I am a taxonomist, the kind of biologists who are charged with discovering, documenting and describing life on earth. I specialize on insects, the most diverse and successful form of life. My ContentMine Fellowship project will focus on mining weevil-plant associations from literature records. I will describe my project in the following.
Motivation. Comprising ~70,000 described and 220,000 estimated species, weevils (Curculionoidea) are one of the most diverse plant-feeding insect lineages and constitute nearly 5% of all known animals. Knowledge of host plant associations is critical for pest management, conservation, and comparative biological research. This knowledge is, however, scattered in 300 years of historical literature and difficult to access. This study will use ContentMine to extract, organize and synthesize knowledge of host plant associations of weevils from the literature. I have been doing literature mining manually and generated nearly 700 entries.
Goals and significance. I hope to use reproducible computational methods to extract information about weevil-plant associations from literature with documented precision and recall. The search for weevil-plant associations is a form of the more general computational problem of searching for entity co-occurrence and this project will have broader implications.
Description of content. The main content will be text in PDF files. The types of literature are taxonomic descriptions and natural history studies. I intend to work with English, Chinese and Spanish literature as I can read all three languages. Taxonomic descriptions are usually well structured. Host plant information, if available, is typically presented in a separate section called “biology”, “life history”, “remarks” or sometimes simply “host plants”. Descriptions of plant associations are short statements such as “5 specimens on Mimosa farinosa Grisebach” and “Adults and larvae live in decayed female cones of Araucaria araucana (Araucariaceae)”. Plant names are often cited at the rank of species, genus or family.

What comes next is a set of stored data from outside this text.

/-!
# The theta-KERNEL MODEL of N23a/N23c on a NON-ABELIAN acting group: the Heisenberg theta kernel

pv15-g2's kernel model of PerL v5 Prop. 3.6 (`KernelModel.core` → `KernelTorusCarrier` → `KernelTorusCarrier.CompactInput`
⇒ `analyticK_of_compactInput`, runs 24–26) proves AX5b, AX12 (i)(ii), the unfolding identity (U), `fourier` and AX8 =
`AnalyticK` for ANY theta kernel with the three structural laws over ANY cocompact Haar model of `[U(W)]` and ANY
compact-quotient torus input.  Its constructed inhabitants so far (pv15-g4 `KernelModelSchrodinger`, run 28 queue) have an
ABELIAN acting group `U(W) ↦ U(1)`, the torus `T = U(W)` ITSELF, finite `T(L₀)`, ONE character and trivial `U(W)(𝔸_f)` — the
degenerate corner of the `CompactInput` interface.  This file feeds the SAME machinery pv14-g5's genuinely non-abelian
Schrödinger–Heisenberg–lattice theta kernel (`WeilThetaModelHeisenberg`, `…Lattice`, RUN 28/29 queue) with the rôles of the
dual pair SWAPPED so that the HEISENBERG GROUP ACTS:

* §1 `centerModel : WeilThetaModel U(1) Γz (Heis V) (arith V L m)` — `G_U(𝔸) ↦` the centre `U(1)` (rational points a finite
  `Γz ⊆ μ_m`), `U(W)(𝔸) ↦ Heis V = V × V × U(1)` acting on `𝓢(V, ℂ)` by the weight-`m` Schrödinger representation,
  `U(W)(L₀) ↦ arith = {(a, b, u) : a ∈ L, m b ∈ L*, uᵐ = 1}` (a compact NILMANIFOLD quotient, pv14-g5 #7), splitting
  `s(z, h) = c(z) h` (`centralSplitting`, a homomorphism because the centre is central), `SK := 𝓢(V, ℂ)`; every field a theorem
  of pv14-g5 #5.  Its kernel is pv14-g5's kernel with the two variables exchanged (`centerModel_θ_swap`):
  `θ_Φ(zΓz, h·arith) = Θ_Φ(h⁻¹ c(z⁻¹))`.
* §2 the kernel core carrier `core := KernelModel.core QZ QH 𝓢 ω Θ` over the quotient models `QZ = U(1) ⧸ Γz`, `QH = Heis V ⧸
  arith` (prl1-g4 `QuotientModel.ofLattice`: Haar measure, unimodularity, fundamental domain — CONSTRUCTED), its three STRUCTURAL
  LAWS (`structural`) and AX1b(a) (`hatτ_complete`).
* §3 the torus side, NON-DEGENERATE in every slot of the interface: `T(𝔸) := V × U(1)` (the maximal abelian subgroup
  `{(a, 0, u)}`, NOT compact, `jT = Heis.ofSchrodinger` a proper inclusion), `T(L₀) := Λ = L × μ_m` (INFINITE discrete,
  cocompact), a genuine `Λ`-partition of unity `β ∈ C_c(T)` (pv15-g2 `LatticePU.exists_partitionOfUnity`), compact torus
  `T(L₀ ⊗ ℝ) := U(1)` = the centre with weight `w(u) = u^{-m}`, allowed characters `X :=` ALL characters `ξ` of
  `[T] = (V ⧸ L) × (U(1) ⧸ μ_m)` with `ξ|_{centre} = w` (infinitely many: `L* × {w}`), finite-adelic stand-in
  `U(W)(𝔸_f) ↦ {(0, b, 1)} ≅ V` (`modHom`, commuting with the centre) with `arith · T · {(0,b,1)} = Heis V` (dense: it is
  everything).  AX5b (`AX5b`), AX12(i) (`AX12_transl_cont`) and (U) = AX12(ii) (`AX12_unfold`) hold BY NAME; the kernel along
  the torus is COMPUTED (`centerModel_θ_torus`, `θ_pt`: `θ_Φ(zΓz, π(jT(a,u)⁻¹)) = uᵐ z⁻ᵐ Σ_{v ∈ L} Φ(v − a)`), hence the toric period
  (`ϑc_mk`): `ϑ_{T,ξ}(Φ)(zΓz) = z⁻ᵐ ∫_T β(t) ξ(a, 1) Σ_{v ∈ L} Φ(v − a) dν(t)` — a `w`-eigenfunction of the centre (`w(z) = z⁻ᵐ`) —, and
  for the basic character `χ₀(a, u) = u⁻ᵐ` it is NON-ZERO on a bump (`ϑc_ne_zero`; positivity of a `β`-weighted integral) —
  indeed for EVERY allowed `ξ` (`ϑc_ne_zero_of_mem`: `ξ(·, 1)` is `L`-periodic and continuous, so a small bump sees an almost
  constant phase: `|ϑ_{T,ξ}(φ)(1)| ≥ ½ ∫ β Σ_L φ > 0`).
* §4 `compactInput : torusCarrier.CompactInput` CONSTRUCTED field by field (`exists_fd` = pv09-g4, `β_sum`, `Ew_eq := rfl`,
  `emb := Subtype.val`, `emb_spec := rfl`, `emb_surj` = the definition of `X`, `comm`, `dense`), hence
  **`analyticK : torusCarrier.AnalyticK`** (AX8) and **`analyticU`** (run 24's analytic package incl. (U)) with NO HYPOTHESIS,
  and a smoke instance `V = ℝⁿ`, `L = ℤⁿ`, `Γz = 1` found by Lean.

HONEST SCOPE.  An archimedean SHADOW (one real place; `X_k ↦ L`, `S(X_𝔸) ↦ 𝓢(V, ℂ)`, `Mp ↦ Heis V`), NOT PerL's adelic
`U(2,1)`/`𝒮^κ` theta kernel: DIVERGENCE.md and GAPS carverg2-X1 (the genuine adelic MODEL, prl1/pv09/pv06 lanes) stand.  Content
= a non-vacuity / composability certificate for the kernel-model torus package in the regime it was built for and never
exercised in: non-abelian `U(W)(𝔸)`, non-compact `T(𝔸) ⊊ U(W)(𝔸)`, infinite `T(L₀)`, non-constant `β`, infinitely many
allowed characters, non-trivial `U(W)(𝔸_f)`-factor in the density statement — all binder types simultaneously inhabited,
`analyticK_of_compactInput` and `AnalyticK.toAnalyticU` composing end-to-end in the kernel, toric periods not zero.

PUBLISHED inputs cited as hypotheses: none.  No placeholders; axioms ⊆ {propext, Classical.choice, Quot.sound}.
Borel structures: Mathlib fixes no σ-algebra on `Circle` nor on `Multiplicative V`; this file uses the Borel σ-algebras
(`borelCircle`, `borelT`: reducible local instances, the convention of `SchrodingerKernel`/`ModelCarrier` §ModelSanity).
-/

set_option autoImplicit false

noncomputable section

open MeasureTheory Topology
open HodgeCM.PerL34 HodgeCM.PerL34.Annihilation

open scoped RealInnerProductSpace FourierTransform SchwartzMap CompactlySupported

attribute [-instance] Quotient.instMeasurableSpace

namespace HodgeCM
namespace SchwartzWeil
namespace HeisenbergKernel

/-- The Borel σ-algebra on `U(1)` (Mathlib registers none). -/
@[reducible] def borelCircle : MeasurableSpace Circle := borel Circle

attribute [local instance] borelCircle

/-- (Ported verbatim from the HodgeCMPerL package; no docstring in the source.) -/
local instance borelSpace_circle : BorelSpace Circle := ⟨rfl⟩

section BorelT

variable (V : Type) [NormedAddCommGroup V]

/-- The Borel σ-algebra on the torus `T(𝔸) := V × U(1)`, realised as `Multiplicative V × Circle` (Mathlib registers no
measurable structure on `Multiplicative V`, so no product instance competes). -/
@[reducible] def borelT : MeasurableSpace (Multiplicative V × Circle) := borel _

attribute [local instance] borelT

/-- (Ported verbatim from the HodgeCMPerL package; no docstring in the source.) -/
local instance borelSpace_T : BorelSpace (Multiplicative V × Circle) := ⟨rfl⟩

end BorelT

attribute [local instance] borelT borelSpace_T

/-! ## 1. The centre–Heisenberg Weil theta model: the Heisenberg group ACTS, the centre is the `G_U`-variable -/

section Splitting

variable (V : Type) [NormedAddCommGroup V] [InnerProductSpace ℝ V]

/-- The dual-pair splitting with the rôles of pv14-g5's `Heis.splitting` exchanged:
`s : U(1) × Heis V →* Heis V`, `(z, h) ↦ c(z) · h` — a homomorphism because the centre is central. -/
def centralSplitting : Circle × Heis V →* Heis V :=
  MonoidHom.mk' (fun p => Heis.center p.1 * p.2) fun p q => by
    simp only [Prod.fst_mul, Prod.snd_mul, map_mul, mul_assoc]
    congr 1
    rw [← mul_assoc, Heis.center_mul_comm q.1 p.2, mul_assoc]

/-- (Ported verbatim from the HodgeCMPerL package; no docstring in the source.) -/
@[simp] theorem centralSplitting_apply (p : Circle × Heis V) : centralSplitting V p = Heis.center p.1 * p.2 := rfl

/-- (Ported verbatim from the HodgeCMPerL package; no docstring in the source.) -/
theorem continuous_centralSplitting : Continuous (centralSplitting V) :=
  (Heis.continuous_center.comp continuous_fst).mul continuous_snd

/-- The modulation subgroup `b ↦ (0, b, 1)` of `Heis V` — the stand-in for the finite-adelic factor `U(W)(𝔸_f)` of the
density statement: it commutes with the centre and, together with the Schrödinger torus `{(a, 0, u)}`, exhausts `Heis V`. -/
def modHom : Multiplicative V →* Heis V where
  toFun b := ⟨0, Multiplicative.toAdd b, 1⟩
  map_one' := rfl
  map_mul' b b' := by
    ext
    · simp
    · simp
    · simp

/-- (Ported verbatim from the HodgeCMPerL package; no docstring in the source.) -/
@[simp] theorem modHom_a (b : Multiplicative V) : (modHom V b).a = 0 := rfl
/-- (Ported verbatim from the HodgeCMPerL package; no docstring in the source.) -/
@[simp] theorem modHom_b (b : Multiplicative V) : (modHom V b).b = Multiplicative.toAdd b := rfl
/-- (Ported verbatim from the HodgeCMPerL package; no docstring in the source.) -/
@[simp] theorem modHom_u (b : Multiplicative V) : (modHom V b).u = 1 := rfl

/-- (Ported verbatim from the HodgeCMPerL package; no docstring in the source.) -/
theorem ofSchrodinger_injective :
    Function.Injective (Heis.ofSchrodinger : Multiplicative V × Circle → Heis V) :=
  fun _ _ h => Prod.ext (Multiplicative.toAdd.injective (congrArg Heis.a h)) (congrArg Heis.u h)

/-- The modulations commute with the centre `(0, 0, u) = jT(1, u)`. -/
theorem modHom_mul_ofSchrodinger_one (b : Multiplicative V) (u : Circle) :
    modHom V b * Heis.ofSchrodinger (1, u) = Heis.ofSchrodinger (1, u) * modHom V b := by
  ext
  · simp
  · simp
  · simp

/-- Every `h = (a, b, u) ∈ Heis V` is a Schrödinger-torus element times a modulation:
`(a, b, u) = (a, 0, u·𝐞(⟪a, b⟫)) · (0, b, 1)`. -/
theorem eq_ofSchrodinger_mul_modHom (h : Heis V) :
    h = Heis.ofSchrodinger (Multiplicative.ofAdd h.a, h.u * 𝐞 ⟪h.a, h.b⟫) * modHom V (Multiplicative.ofAdd h.b) := by
  ext
  · simp
  · simp
  · simp only [Heis.mul_u, Heis.ofSchrodinger_u, Heis.ofSchrodinger_a, modHom_u, modHom_b, toAdd_ofAdd,
      mul_one, AddChar.map_neg_eq_inv, mul_inv_cancel_right]

end Splitting

section Model

variable (V : Type) [NormedAddCommGroup V] [InnerProductSpace ℝ V] [FiniteDimensional ℝ V] [MeasurableSpace V]
  [BorelSpace V] (L : Submodule ℤ V) [DiscreteTopology L] (m : ℤ) (Γz : Subgroup Circle)
  (hΓz : ∀ z ∈ Γz, z ^ m = 1)

/-- **The centre–Heisenberg Weil theta model.**  prl1-g4's `WeilThetaModel U(1) Γz (Heis V) (arith V L m)` — `G_U ↦`
the centre `U(1)` with rational points `Γz ⊆ μ_m`, `U(W) ↦ Heis V` ACTING by the weight-`m` Schrödinger representation
on `𝓢(V, ℂ)`, `U(W)(L₀) ↦ arith V L m` — with every field a theorem of pv14-g5 #5: the datum is `datumH`, the splitting is
`centralSplitting`, `SK := univ`. -/
def centerModel : HodgeCM.WeilThetaModel Circle Γz (Heis V) (arith V L m) where
  W := datumH V L m
  act_one := repCLM_one_apply V m
  theta_act := thetaH_repCLM V L m
  actionContinuous := actionContinuousH V L m
  thetaContinuousInvariant := thetaContinuousInvariantH V L m
  dist_cont := continuous_thetaH_left V L m 1
  s := centralSplitting V
  s_cont := continuous_centralSplitting V
  s_rat := fun z hz _ hh => (arith V L m).mul_mem (center_mem_arith V L m (hΓz z hz)) hh
  SK := Set.univ
  SK_stable := fun _ _ _ => Set.mem_univ _

/-- (Ported verbatim from the HodgeCMPerL package; no docstring in the source.) -/
@[simp] theorem centerModel_W : (centerModel V L m Γz hΓz).W = datumH V L m := rfl

/-- (Ported verbatim from the HodgeCMPerL package; no docstring in the source.) -/
@[simp] theorem centerModel_SK : (centerModel V L m Γz hΓz).SK = Set.univ := rfl

/-- (Ported verbatim from the HodgeCMPerL package; no docstring in the source.) -/
@[simp] theorem centerModel_s_apply (p : Circle × Heis V) :
    (centerModel V L m Γz hΓz).s p = Heis.center p.1 * p.2 := rfl

/-- `ω(h)Φ = ρ_m(h)Φ`: the Weil action of the model IS the Schrödinger representation of `Heis V`. -/
theorem centerModel_omg (h : Heis V) (Φ : (centerModel V L m Γz hΓz).SK) :
    ((centerModel V L m Γz hΓz).omg h Φ).1 = repCLM V m h Φ.1 := by
  have h1 : (centerModel V L m Γz hΓz).s (1, h) = h :=
    (congrArg (· * h) (map_one (Heis.center (V := V)))).trans (one_mul h)
  rw [WeilThetaModel.coe_omg, h1]
  exact datumH_act V L m h Φ.1

/-- The kernel on representatives: `θ_Φ(zΓz, h·arith) = Θ_Φ(s((z, h)⁻¹)) = Θ_Φ(c(z⁻¹) h⁻¹)`. -/
theorem centerModel_θ_mk (Φ : 𝓢(V, ℂ)) (z : Circle) (h : Heis V) :
    (centerModel V L m Γz hΓz).θ ⟨Φ, Set.mem_univ Φ⟩ (QuotientGroup.mk z, QuotientGroup.mk h) =
      thetaH V L m Φ (Heis.center z⁻¹ * h⁻¹) := by
  rw [WeilThetaModel.θ_mk]
  rfl

/-- … `= Θ_Φ(h⁻¹ c(z⁻¹))` (the centre is central). -/
theorem centerModel_θ_mk' (Φ : 𝓢(V, ℂ)) (z : Circle) (h : Heis V) :
    (centerModel V L m Γz hΓz).θ ⟨Φ, Set.mem_univ Φ⟩ (QuotientGroup.mk z, QuotientGroup.mk h) =
      thetaH V L m Φ (h⁻¹ * Heis.center z⁻¹) := by
  rw [centerModel_θ_mk, Heis.center_mul_comm]

/-- **It is pv14-g5's Heisenberg theta kernel with the two variables exchanged.** -/
theorem centerModel_θ_swap (Φ : 𝓢(V, ℂ)) (z : Circle) (h : Heis V) :
    (centerModel V L m Γz hΓz).θ ⟨Φ, Set.mem_univ Φ⟩ (QuotientGroup.mk z, QuotientGroup.mk h) =
      (heisenbergModel V L m Γz hΓz).θ ⟨Φ, Set.mem_univ Φ⟩ (QuotientGroup.mk h, QuotientGroup.mk z) := by
  rw [centerModel_θ_mk', heisenbergModel_θ_mk]

/-- Explicitly, for `h = (a, b, u)`: `θ_Φ(zΓz, h·arith) = u^{-m} z^{-m} 𝐞(-⟪a, b⟫)^m Σ_{v ∈ L} 𝐞(-m⟪b, v⟫) Φ(v + a)`. -/
theorem centerModel_θ_mk_eq (Φ : 𝓢(V, ℂ)) (z : Circle) (h : Heis V) :
    (centerModel V L m Γz hΓz).θ ⟨Φ, Set.mem_univ Φ⟩ (QuotientGroup.mk z, QuotientGroup.mk h) =
      ((h.u : ℂ) ^ m)⁻¹ * ((z : ℂ) ^ m)⁻¹ * (((𝐞 (-⟪h.a, h.b⟫) : Circle) : ℂ) ^ m) *
        ∑' v : L, (𝐞 (-⟪(m : ℝ) • h.b, (v : V)⟫) : ℂ) * Φ ((v : V) + h.a) := by
  rw [centerModel_θ_swap, heisenbergModel_θ_mk_eq]

/-- **The kernel along the Schrödinger torus, computed**: for `t = (a, u)`,
`θ_Φ(zΓz, (jT t)⁻¹·arith) = Θ_Φ((a, 0, u) c(z⁻¹)) = uᵐ z⁻ᵐ Σ_{v ∈ L} Φ(v − a)`. -/
theorem centerModel_θ_torus (Φ : 𝓢(V, ℂ)) (z : Circle) (t : Multiplicative V × Circle) :
    (centerModel V L m Γz hΓz).θ ⟨Φ, Set.mem_univ Φ⟩
        (QuotientGroup.mk z, QuotientGroup.mk (Heis.ofSchrodinger t)⁻¹) =
      (t.2 : ℂ) ^ m * ((z : ℂ) ^ m)⁻¹ * ∑' v : L, Φ ((v : V) - Multiplicative.toAdd t.1) := by
  rw [centerModel_θ_mk, inv_inv, thetaH_eq]
  simp only [Heis.mul_a, Heis.mul_b, Heis.mul_u, Heis.ofSchrodinger_a, Heis.ofSchrodinger_b, Heis.ofSchrodinger_u,
    Heis.center_a, Heis.center_b, Heis.center_u, zero_add, smul_zero, inner_zero_left, neg_zero,
    AddChar.map_zero_eq_one, Circle.coe_one, one_mul, mul_one, Circle.coe_mul, Circle.coe_inv, mul_zpow, inv_zpow]
  ring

The species name is always a binomial (consisting of two parts). Both species and genus names are italicized or underlined. The genus name also has the first letter capitalized. Higher-level taxonomic names of plants have standard endings, for example, -aceae for family and -eae for tribe. Similar to plant names, weevil names at higher-level ranks have standard endings and are binomials for species.
Mining strategies. Searches will capitalize on regular expressions shown in animal and plant taxonomic names. I would first filter literature by searching for plant names with standard higher-level endings (e.g., -aceae). For positive hits, the next step will depend on the scenario and I outline a few. First, the plant species name is followed by its family name (or other higher-level names), e.g., “Araucaria araucana (Araucariaceae)”. This is easy to work with. Second, the plant species name is used by itself (e.g., “Collected from Buchloe dactyloides”). In this example the name Buchloe dactyloides alone does not tell us if it is a plant or a weevil. The name can be looked up in ThePlantList or Google for verification. The third scenario is that the higher-level name is used alone (e.g., “Adults on the coniferous families Podocarpaceae and Phyllocladaceae”). Literature that does not contain any higher-level plant names would either contain no plant information or use only common names. An example of the latter is “on walnut and hickory trees”. A list of common names will be built and these names searched for. For articles that have neither scientific names nor common names of plants, they could be recorded as containing no plant information.
Challenges. The first challenge is the difficulty of parsing negations. For example, a statement that “Aus bus has not yet been found on any Asteraceae” cannot be easily understood by a parsing program as a negative statement. The second challenge is that for articles containing multiple species, it would be difficult to match the right plant with the right weevil. Additional challenges include variant forms of scientific names such as trinomials for subspecies, e.g., Myllocerus undecimpustulatus undatus and names containing subgenus, e.g., Apion (Perapion) curtirostre. It would also be important to distinguish general statements made about a whole group of weevil species, say, a genus, from species-specific statements. Finally, names in older literature may be synonyms, and they will need to be reconciled with currently used valid names. I look forward to addressing these challenges as part of the ContentMine experience.